import Summits.CriticalPhenomena.SAWScalingLimit.Theorems.SAWLoopFugacityFlowIsingBoundaryRatioHeartAssembly
import Literature.Probability.LatticeModels.ScaleFrameRatioForgettingFinal
import Literature.Probability.LatticeModels.ScaleFrameTwoGraphs
import HarnessLib

/-!
# The FK heart of the line `fk-anchor-transfer` (crux `SAWLoopFugacityFlow.IsingBoundaryRatio`, stmt-CriticalPhenomena-10650):
the registered stub `stub_fkArmOriginForgettingBS`, unconditionally

The assembly `fkArmOriginForgettingBS_of` (file `…HeartAssembly`) applied to the two landed abstract bricks of Kesten's
ratio-limit scheme over scale frames: Kesten's one-frame ratio forgetting `ScaleFrame.insideRatio_osc_le` (Hopf–Doeblin
contraction over the Off-wired exploration data, kernel cross-ratios `kernel_crossRatio_le`) and the two-graph comparison
across a window `ScaleFrame.ratio_forgetting_two_graphs`. Folklore bookkeeping; no new definitions.
-/

noncomputable section

open scoped Classical Topology
open Filter Set Metric SimpleGraph MeasureTheory Finset
open Literature.Probability.LatticeModels Literature.Probability.RandomPlanarGeometry
open Literature.Probability.Percolation (BondConfig openConn openConnIn openCrossing explEvent)
open UpperHalfPlane (upperHalfPlaneSet)

namespace Summit.CriticalPhenomena.SAWScalingLimit.Theorems.IsingBoundaryRatio

/-- **The FK heart** (registered stub `stub_fkArmOriginForgettingBS` of the line `fk-anchor-transfer`): arm-origin forgetting for the
free critical FK–Ising connection probabilities at the marked prime end `a = D.pt 0` of every Dobrushin domain, uniformly over
finite supergraphs agreeing locally with the mesh graph — from chart-annulus separation, the mesh RSW statements (i)–(ii)
(`RoughHalfAnnulusRSWMeshLargeOf AnnPathSepG`), the radial crossing bound (iii) (`HalfAnnulusRadialCrossingBoundFat`) and the
conditional-cylinder RSW (unused by this route). Proof: `fkArmOriginForgettingBS_of` with the landed
`ScaleFrame.insideRatio_osc_le` and `ScaleFrame.ratio_forgetting_two_graphs`. [folklore] -/
theorem stub_fkArmOriginForgettingBS :
    ChartAnnulusSeparation → RoughHalfAnnulusRSWMeshLargeOf AnnPathSepG → HalfAnnulusRadialCrossingBoundFat →
      RoughHalfAnnulusRSWLargeOf AnnPathSepG →
      ∀ (D : DobrushinDomain), FKArmOriginForgettingAt D.carrier (D.pt 0) :=
  fkArmOriginForgettingBS_of ScaleFrame.insideRatio_osc_le ScaleFrame.ratio_forgetting_two_graphs

end Summit.CriticalPhenomena.SAWScalingLimit.Theorems.IsingBoundaryRatio

end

..............................

PROBLEM TO WORK ON ▸ Scan the entries above for the string "SAWScalingLimit" and copy each line containing it.

YOUR SOLUTION ▸
import Summits.CriticalPhenomena.SAWScalingLimit.Theorems.SAWLoopFugacityFlowIsingBoundaryRatioHeartAssembly
namespace Summit.CriticalPhenomena.SAWScalingLimit.Theorems.IsingBoundaryRatio
end Summit.CriticalPhenomena.SAWScalingLimit.Theorems.IsingBoundaryRatio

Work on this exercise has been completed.